Thursday, December 23, 2010
Thursday, December 16, 2010
Christmas: Changing Anticipations
It is a week and a half until Christmas. The atmosphere around stores and shopping areas is thick with anticipation and anxiety. At Costco the other night people were walking around with vacant, hollow expressions in there eyes as they mindlessly loaded packages of things into their carts. Multi-packs of utility knives and gloves and vitamins and candy and toys and movies and cinema tickets and stuff and stuff and stuff. Haggen, our local grocery store, has had Christmas candy out since thanksgiving day. There is Christmas music on the radio, trees in windows, lights on houses, and a growing collage of Christmas cards taped to a wall in the kitchen. All of the elements of the season that I look forward to are in place yet I feel strangely subdued this year.
I am looking forward to Christmas, I always do. For my six year old, this is the first year there has been a nearly unbearable anticipation as things have started to come together, a month of slow preparation has wired him to volatile tension. For my 20 month old, the anticipation is not there, he is happily oblivious to the plans, excited by the lights, but for him it is a day like the one before and everything is still a grand discovery to be made. He will be no less excited than his brother on Christmas morning. This year, I think, beyond all else, I am looking forward to the excitement of the boys. After all, we celebrate the incarnation of Christ, a gift to all, but the day, the season, is for children.
Perhaps this is the first year I've truly realized that, maybe I'm grieving just a little bit as I accept adulthood. Not that I won't enjoy it or that I don't look forward to Christmas morning, but the day itself has magic for children in a way it can not have for adults--adults whose minds are torn between giving in fully to celebration and always keeping half a thought on life in the world of tomorrow. The day after.
I remember, with vivid clarity, my dad going to work the day after Christmas. We would wake up and there was a dull emptiness that follows catharsis. My brothers and sister and I would go through our gifts stacked under the window that had been unloaded from the car in haste on our return from my grandparents house and my mom would be occupied with something that needed done around the house, the house having the air of Sunday about it and we all expected my dad to be around but he was at work.

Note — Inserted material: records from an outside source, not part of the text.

/-- **Differentiating a weighted sphere integral in the radius.** For a continuous weight `w` on the unit sphere
and `φ ∈ C¹(ℝ³)`, `d/dr ∫ w(α) φ(rα) dσ(α) = ∫ w(α) Dφ(rα)·α dσ(α)` at every `r` (differentiation under the
integral sign over the finite surface measure, dominated by `sup |w| · sup_{B} |Dφ|`; the weighted form of
`Literature.Analysis.FluidPDE.hasDerivAt_sphereIntegral`). [folklore] -/
theorem hasDerivAt_integral_weight_mul (hw : Continuous w) (hφ : ContDiff ℝ 1 φ) (r : ℝ) :
    HasDerivAt (fun ρ : ℝ ↦ ∫ α, w α * φ (ρ • (α : E3)) ∂(volume : Measure E3).toSphere)
      (∫ α, w α * fderiv ℝ φ (r • (α : E3)) (α : E3) ∂(volume : Measure E3).toSphere) r := by
  have hfd : Differentiable ℝ φ := hφ.differentiable one_ne_zero
  have hfc : Continuous (fderiv ℝ φ) := hφ.continuous_fderiv one_ne_zero
  obtain ⟨C, hC⟩ := (isCompact_closedBall (0 : E3) (|r| + 1)).exists_bound_of_continuousOn
    hfc.continuousOn
  obtain ⟨W, hW⟩ := isCompact_univ.exists_bound_of_continuousOn hw.continuousOn
  have hs : Ioo (r - 1) (r + 1) ∈ 𝓝 r := Ioo_mem_nhds (by linarith) (by linarith)
  have hslice : ∀ ρ : ℝ, Continuous fun α : sphere (0 : E3) 1 ↦ w α * φ (ρ • (α : E3)) := fun ρ ↦
    hw.mul (hφ.continuous.comp (continuous_subtype_val.const_smul ρ))
  have hslice' : ∀ ρ : ℝ, Continuous fun α : sphere (0 : E3) 1 ↦
      w α * fderiv ℝ φ (ρ • (α : E3)) (α : E3) := fun ρ ↦
    hw.mul ((hfc.comp (continuous_subtype_val.const_smul ρ)).clm_apply
      continuous_subtype_val)
  have hint : ∀ ρ : ℝ, Integrable (fun α : sphere (0 : E3) 1 ↦ w α * φ (ρ • (α : E3)))
      (volume : Measure E3).toSphere := fun ρ ↦
    integrableOn_univ.1 ((hslice ρ).continuousOn.integrableOn_compact isCompact_univ)
  refine (hasDerivAt_integral_of_dominated_loc_of_deriv_le (μ := (volume : Measure E3).toSphere)
    (F := fun (ρ : ℝ) (α : sphere (0 : E3) 1) ↦ w α * φ (ρ • (α : E3)))
    (F' := fun (ρ : ℝ) (α : sphere (0 : E3) 1) ↦ w α * fderiv ℝ φ (ρ • (α : E3)) (α : E3))
    (bound := fun _ ↦ max W 0 * max C 0) hs
    (Eventually.of_forall fun ρ ↦ (hslice ρ).aestronglyMeasurable) (hint r)
    (hslice' r).aestronglyMeasurable ?_ (integrable_const _) ?_).2
  · refine ae_of_all _ fun α ρ hρ ↦ ?_
    have hmem : ρ • (α : E3) ∈ closedBall (0 : E3) (|r| + 1) := by
      rw [mem_closedBall, dist_zero_right, norm_smul_unitSphere]
      have h1 := hρ.1
      have h2 := hρ.2
      rw [abs_le]
      constructor <;> [linarith [neg_abs_le r, le_abs_self r]; linarith [le_abs_self r]]
    rw [Real.norm_eq_abs, abs_mul]
    have h1 : |fderiv ℝ φ (ρ • (α : E3)) (α : E3)| ≤ max C 0 := by
      calc |fderiv ℝ φ (ρ • (α : E3)) (α : E3)|
          ≤ ‖fderiv ℝ φ (ρ • (α : E3))‖ * ‖(α : E3)‖ := by
            rw [← Real.norm_eq_abs]; exact ContinuousLinearMap.le_opNorm _ _
        _ ≤ max C 0 := by
            rw [norm_eq_of_mem_sphere α, mul_one]
            exact (hC _ hmem).trans (le_max_left _ _)
    have h2 : |w α| ≤ max W 0 := by
      rw [← Real.norm_eq_abs]; exact (hW α (mem_univ _)).trans (le_max_left _ _)
    exact mul_le_mul h2 h1 (abs_nonneg _) (le_max_right _ _)
  · refine ae_of_all _ fun α ρ _ ↦ ?_
    have h1 : HasDerivAt (fun ρ : ℝ ↦ ρ • (α : E3)) ((1 : ℝ) • (α : E3)) ρ :=
      (hasDerivAt_id ρ).smul_const (α : E3)
    rw [one_smul] at h1
    exact ((hfd (ρ • (α : E3))).hasFDerivAt.comp_hasDerivAt ρ h1).const_mul (w α)

/-- The derivative `r ↦ ∫ w(α) Dφ(rα)·α dσ(α)` of a weighted sphere integral is continuous in the radius
(parametric integral of a jointly continuous integrand over the compact sphere). [folklore] -/
theorem continuous_integral_weight_mul_fderiv (hw : Continuous w) (hφ : ContDiff ℝ 1 φ) :
    Continuous fun ρ : ℝ ↦
      ∫ α, w α * fderiv ℝ φ (ρ • (α : E3)) (α : E3) ∂(volume : Measure E3).toSphere := by
  have hF : Continuous (uncurry fun (ρ : ℝ) (α : sphere (0 : E3) 1) ↦
      w α * fderiv ℝ φ (ρ • (α : E3)) (α : E3)) :=
    (hw.comp continuous_snd).mul ((((hφ.continuous_fderiv one_ne_zero).comp
      (continuous_fst.smul (continuous_subtype_val.comp continuous_snd))).clm_apply
      (continuous_subtype_val.comp continuous_snd)))
  have h := continuous_parametric_integral_of_continuous (μ := (volume : Measure E3).toSphere) hF
    isCompact_univ
  simp only [Measure.restrict_univ] at h
  exact h

/-- At radius `0` the weighted sphere integral is `φ(0) ∫ w dσ`. [folklore] -/
theorem integral_weight_mul_zero_smul (w : sphere (0 : E3) 1 → ℝ) (φ : E3 → ℝ) :
    (∫ α, w α * φ ((0 : ℝ) • (α : E3)) ∂(volume : Measure E3).toSphere) =
      φ 0 * ∫ α, w α ∂(volume : Measure E3).toSphere := by
  simp only [zero_smul, integral_mul_const]
  ring

/-- A function vanishes outside any closed ball containing its topological support. [folklore] -/
theorem eq_zero_of_lt_norm {R : ℝ} (hR : tsupport φ ⊆ closedBall (0 : E3) R) {z : E3} (hz : R < ‖z‖) :
    φ z = 0 :=
  image_eq_zero_of_notMem_tsupport fun h ↦ by
    have := hR h
    rw [mem_closedBall, dist_zero_right] at this
    linarith

/-- The derivative vanishes outside any closed ball containing the topological support. [folklore] -/
theorem fderiv_eq_zero_of_lt_norm {R : ℝ} (hR : tsupport φ ⊆ closedBall (0 : E3) R) {z : E3}
    (hz : R < ‖z‖) : fderiv ℝ φ z = 0 :=
  image_eq_zero_of_notMem_tsupport fun h ↦ by
    have := hR (tsupport_fderiv_subset ℝ h)
    rw [mem_closedBall, dist_zero_right] at this
    linarith

/-- **The radial integral of the derivative of a weighted sphere integral.** For a continuous weight `w` on the
unit sphere and `φ ∈ C¹_c(ℝ³)`,
`∫_0^∞ (∫ w(α) Dφ(rα)·α dσ(α)) dr = −φ(0) ∫ w dσ`
(fundamental theorem of calculus on `(0, ∞)` for `G(r) = ∫ w(α) φ(rα) dσ(α)`, which is differentiable with the
stated derivative (`hasDerivAt_integral_weight_mul`), vanishes for large `r` and equals `φ(0) ∫ w` at `r = 0`).
[folklore] -/
theorem integral_Ioi_integral_weight_mul_fderiv (hw : Continuous w) (hφ : ContDiff ℝ 1 φ)
    (hφc : HasCompactSupport φ) :
    ∫ r in Ioi (0 : ℝ), (∫ α, w α * fderiv ℝ φ (r • (α : E3)) (α : E3) ∂(volume : Measure E3).toSphere) =
      -(φ 0 * ∫ α, w α ∂(volume : Measure E3).toSphere) := by
  obtain ⟨R, hR⟩ := hφc.isCompact.isBounded.subset_closedBall 0
  set G : ℝ → ℝ := fun ρ ↦ ∫ α, w α * φ (ρ • (α : E3)) ∂(volume : Measure E3).toSphere with hGdef
  set G' : ℝ → ℝ := fun ρ ↦
    ∫ α, w α * fderiv ℝ φ (ρ • (α : E3)) (α : E3) ∂(volume : Measure E3).toSphere with hG'def
  have hG : ∀ ρ, HasDerivAt G (G' ρ) ρ := fun ρ ↦ hasDerivAt_integral_weight_mul hw hφ ρ
  have hG0 : ∀ ρ : ℝ, R < |ρ| → G ρ = 0 := fun ρ hρ ↦ by
    have h : ∀ α : sphere (0 : E3) 1, φ (ρ • (α : E3)) = 0 := fun α ↦
      eq_zero_of_lt_norm hR (by rw [norm_smul_unitSphere]; exact hρ)
    simp [hGdef, h]
  have hG'0 : ∀ ρ : ℝ, R < |ρ| → G' ρ = 0 := fun ρ hρ ↦ by
    have h : ∀ α : sphere (0 : E3) 1, fderiv ℝ φ (ρ • (α : E3)) = 0 := fun α ↦
      fderiv_eq_zero_of_lt_norm hR (by rw [norm_smul_unitSphere]; exact hρ)
    simp [hG'def, h]
  have hG'c : Continuous G' := continuous_integral_weight_mul_fderiv hw hφ
  have hG'supp : HasCompactSupport G' := by
    refine HasCompactSupport.intro (isCompact_closedBall (0 : ℝ) R) fun ρ hρ ↦ hG'0 ρ ?_
    rwa [mem_closedBall, dist_zero_right, Real.norm_eq_abs, not_le] at hρ
  have hint : IntegrableOn G' (Ioi 0) := (hG'c.integrable_of_hasCompactSupport hG'supp).integrableOn
  have htends : Tendsto G atTop (𝓝 0) := by
    refine tendsto_const_nhds.congr' ?_
    filter_upwards [eventually_gt_atTop (max R 0)] with ρ hρ
    have hρ0 : 0 < ρ := lt_of_le_of_lt (le_max_right _ _) hρ
    exact (hG0 ρ (by rw [abs_of_pos hρ0]; exact lt_of_le_of_lt (le_max_left _ _) hρ)).symm
  have key := integral_Ioi_of_hasDerivAt_of_tendsto (hG 0).continuousAt.continuousWithinAt
    (fun ρ _ ↦ hG ρ) hint htends
  rw [key, zero_sub, hGdef]
  simp only [integral_weight_mul_zero_smul]

end WeightedSphere

/-! ### The surface measure of the unit sphere of `ℝ³` -/

/-- The surface measure `σ = volume.toSphere` of the unit sphere of `ℝ³` has total mass `4π` (`σ(S²) = 3 · |B₁|`,
`|B₁| = 4π/3`). [folklore] -/
theorem volume_toSphere_univ : (volume : Measure E3).toSphere univ = ENNReal.ofReal (4 * Real.pi) := by
  rw [Measure.toSphere_apply_univ, finrank_euclideanSpace_fin, EuclideanSpace.volume_ball_fin_three]
  rw [ENNReal.ofReal_one, one_pow, one_mul, show ((3 : ℕ) : ENNReal) = ENNReal.ofReal 3 by simp,
    ← ENNReal.ofReal_mul (by norm_num)]
  congr 1
  ring

/-- Real form: `σ(S²) = 4π`. [folklore] -/
theorem volume_toSphere_real_univ : (volume : Measure E3).toSphere.real univ = 4 * Real.pi := by
  rw [Measure.real, volume_toSphere_univ, ENNReal.toReal_ofReal (by positivity)]

/-! ### The pairing `∫ κ |z|⁻³ Dφ(z)·z dz` -/

section Origin

variable {κ φ : E3 → ℝ}

/-- A profile continuous off the origin restricts to a continuous weight on the unit sphere. [folklore] -/
theorem continuous_sphere_restrict (hκ : ContinuousOn κ {0}ᶜ) :
    Continuous fun α : sphere (0 : E3) 1 ↦ κ (α : E3) :=
  hκ.comp_continuous continuous_subtype_val fun α ↦
    mem_compl_singleton_iff.2 (ne_zero_of_mem_unit_sphere α)

/-- A profile continuous and `0`-homogeneous off the origin is bounded off the origin (by its maximum on the compact
unit sphere). [folklore] -/
theorem exists_abs_le_of_homogeneous (hκ : ContinuousOn κ {0}ᶜ)
    (hhom : ∀ y : E3, y ≠ 0 → ∀ t : ℝ, 0 < t → κ (t • y) = κ y) :
    ∃ W, ∀ z : E3, z ≠ 0 → |κ z| ≤ W := by
  obtain ⟨W, hW⟩ := isCompact_univ.exists_bound_of_continuousOn
    (continuous_sphere_restrict hκ).continuousOn
  refine ⟨W, fun z hz ↦ ?_⟩
  have hn : 0 < ‖z‖ := norm_pos_iff.2 hz
  have hmem : ‖z‖⁻¹ • z ∈ sphere (0 : E3) 1 := by
    rw [mem_sphere_zero_iff_norm, norm_smul, norm_inv, norm_norm, inv_mul_cancel₀ hn.ne']
  have h := hW ⟨‖z‖⁻¹ • z, hmem⟩ (mem_univ _)
  rw [Real.norm_eq_abs] at h
  simpa [hhom z hz ‖z‖⁻¹ (inv_pos.2 hn)] using h

/-- `|zᵢ| ≤ |z|` (a private copy of a FluidPDE helper). [folklore] -/
private theorem abs_apply_le_norm (v : E3) (i : Fin 3) : |v i| ≤ ‖v‖ := by
  simpa using PiLp.norm_apply_le v i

Life rolls on as normal through the holiday season--breaking for thanksgiving, Christmas, and new year and picking up immediately where it left off. We are changed with each passing year, affected some how, because we approach Christmas different each year: older. But I can't help thinking it would be better to remain children lost in the anticipation of Christmas morning rather than adults weighed down with burdens of the world.
I am looking forward to Christmas, I always do. For my six year old, this is the first year there has been a nearly unbearable anticipation as things have started to come together, a month of slow preparation has wired him to volatile tension. For my 20 month old, the anticipation is not there, he is happily oblivious to the plans, excited by the lights, but for him it is a day like the one before and everything is still a grand discovery to be made. He will be no less excited than his brother on Christmas morning. This year, I think, beyond all else, I am looking forward to the excitement of the boys. After all, we celebrate the incarnation of Christ, a gift to all, but the day, the season, is for children.
Perhaps this is the first year I've truly realized that, maybe I'm grieving just a little bit as I accept adulthood. Not that I won't enjoy it or that I don't look forward to Christmas morning, but the day itself has magic for children in a way it can not have for adults--adults whose minds are torn between giving in fully to celebration and always keeping half a thought on life in the world of tomorrow. The day after.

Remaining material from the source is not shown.